Police are focused on determining the identity of a female torso recovered from the lower Niagara River in Niagara Falls, Ont., near the Rainbow Bridge on Wednesday.
A preliminary autopsy has determined that the woman, of Caucasian descent and between 20 and 40 years old, was the victim of a homicide. Police won’t release cause of death until autopsy results are complete.
Inspector Jim McCaffery of the Niagara Regional Police told reporters on Friday that police are currently investigating a number of tips, but urged members of the public to come forward with any information that might identify the woman or her killer.

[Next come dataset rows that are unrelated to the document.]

/-!
# Route `CMKolyvaginAtInertTwo`, crux `CMKolyvaginExactAtInertTwo` (stmt-BirchSwinnertonDyer-24277):
# THE TRANSVERSAL LAGRANGIAN OF A FILTERED SYMPLECTIC MODULE — the layered criterion
# (T5′, doubly-filtered case, KERNEL-STATUS §13.3 (TL-filtered))

Seat `bsd-line-cmk2-p1` g14 (cell `bsd-print-cf2`); helper (`--supports stmt-BirchSwinnertonDyer-24277`).
THEOREMS ONLY: no definition, no named fact, no `sorry`; no item is closed; BSD is not proved by this.
Pure finite-abelian-group algebra; sequel of `…LagrangianTransversal` (p682724: the elementary case) and
`…LagrangianTransversalLayeredLemmas` (the counting lemmas of the induction step).

For a finite abelian `p`-group `T` (`p^k · T = 0`) with a nondegenerate alternating `B : T × T → ℚ/ℤ`
(a symplectic module; a Lagrangian = an isotropic `L` with `(#L)² = #T`), a subgroup `Y ≤ T[p]` is NOT
always avoidable by a Lagrangian when `(#Y)² ≤ #T` (`T = (ℤ/2)² ⊕ (ℤ/4)²`, `Y = (2T)[2]`). Write
`R_j = p^j T` and `F_j = R_j ∩ T[p]` (the `j`-th layer of the `p`-torsion; `#F_j = p^{2 m_j}`,
`m_j` = number of hyperbolic planes of exponent `> p^j`). This file proves the LAYERED CRITERION:

* `exists_lagrangian_inf_eq_bot_of_layered` — if `(#(Y ∩ R_j))² ≤ #F_j` for EVERY `j ≥ 0`, then some
  Lagrangian `L` has `L ∩ Y = 0`.

(The condition is also necessary layer by layer — every Lagrangian meets `F_j` in dimension `≥ m_j` —
but that half is not needed and not proved here.) Proof: induction on `#T` through a hyperbolic plane
of MAXIMAL order `n = p^a = exp T` (Wall's Lemma 1, `isCompl_hyperbolicPlane`): choose `f` of order
`n` with (i) `p^{a-1} f ∉ Y` and (ii) `B(·, f) ≢ 0` on the deepest non-zero layer `Y ∩ R_{j₁}` of `Y`
— both are "avoid a proper subgroup" and a group is not the union of two proper subgroups; take a
partner `e` (`B(f, e) = 1/n`), `H = ⟨f, e⟩`, `T = H ⊕ H^⊥`; the trace `Y' = (Y + ⟨f⟩) ∩ H^⊥` of `Y` in
`H^⊥` satisfies the layered condition there because (ii) cuts every non-zero layer of `Y` by a factor
`p` (`#(Y' ∩ R'_j) · p ≤ #(Y ∩ R_j)`) while `#F_j ≤ p² · #F'_j`; then `L = L' ⊕ ⟨f⟩` with `L'` from
the induction hypothesis, and `L ∩ Y ⊆ ⟨p^{a-1} f⟩ ∩ Y = 0` by (i).

This is the transversality input for (IND) in the doubly-filtered case (both `Ш(E/ℚ)[2^∞]` and
`Ш(E^{(d_K)}/ℚ)[2^∞]` of exponent `≥ 4`), KERNEL-STATUS §13.3; the elementary case p682724 is `k = 1`.

References: [Wall1963QuadraticFormsFiniteGroups] Lemma 1, Lemma 7; [TignolAmitsur1986SymplecticModules]
Thm. 4.1; [McCallumLMS1991] §5 (p. 307).
-/

-- single-conjunct summit: `Summit.BirchSwinnertonDyer.BirchSwinnertonDyer.…` repeats the name by design
set_option linter.dupNamespace false
set_option autoImplicit false

noncomputable section

open AddSubgroup Literature.GroupTheory.FiniteAbelian

namespace Summit.BirchSwinnertonDyer.BirchSwinnertonDyer.Theorems.KolyvaginLiftGroupsTwo

universe u v

section Layered

variable {T : Type u} [AddCommGroup T] (B : T →+ T →+ AddCircle (1 : ℚ))

/-- For an alternating pairing, `B(x, y) = 0 ↔ B(y, x) = 0`. [folklore] -/
private theorem apply_eq_zero_comm' {Q : Type v} [AddCommGroup Q]
    (B : T →+ T →+ Q) (halt : ∀ x, B x x = 0) (x y : T) : B x y = 0 ↔ B y x = 0 := by
  have h := halt (x + y)
  simp only [map_add, AddMonoidHom.add_apply, halt x, halt y, zero_add, add_zero] at h
  rw [eq_neg_of_add_eq_zero_right h, neg_eq_zero]

/-- The class of `1/n` in `ℚ/ℤ` is non-zero for `n ≥ 2`. [folklore] -/
private theorem coe_one_div_ne_zero' {n : ℕ} (hn : 1 < n) :
    ((((1 : ℚ) / n : ℚ)) : AddCircle (1 : ℚ)) ≠ 0 := by
  rw [← AddMonoid.addOrderOf_eq_one_iff.ne, AddCircle.addOrderOf_period_div (by omega)]
  omega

The remains were spotted floating in the fast-moving water of the lower Niagara River at 2 p.m. on August 29. A passerby alerted Niagara Parks Police Service, and a torso without limbs or a head was removed.
The preliminary post-mortem indicated the woman had a pierced navel without jewellery and at least one caesarean section scar.
The body may have been in the water for anywhere from four to 10 days.
An emergency task unit, marine unit and the Niagara Parks Police high angle river team were being called on to search for the rest of the woman’s remains, McCaffery said.
“We’ve alerted our policing partners to review their case files and forward them to us,” said Inspector McCaffery, which includes services in Toronto, Durham region, Halton and even New York state.
Despite an investigation of the immediate area where the body was found, Inspector McCaffery said it was impossible to determine if the body originated from the Canada or American side of the Niagara River at this time.
Investigators and forensic experts have also confirmed that the torso is not related to the Peel police investigation involving the slaying of Toronto woman Liu Guanghua.
Ms. Liu’s body parts – but not her torso – were found earlier this month west of Toronto in Mississauga and near her home in east-end Toronto.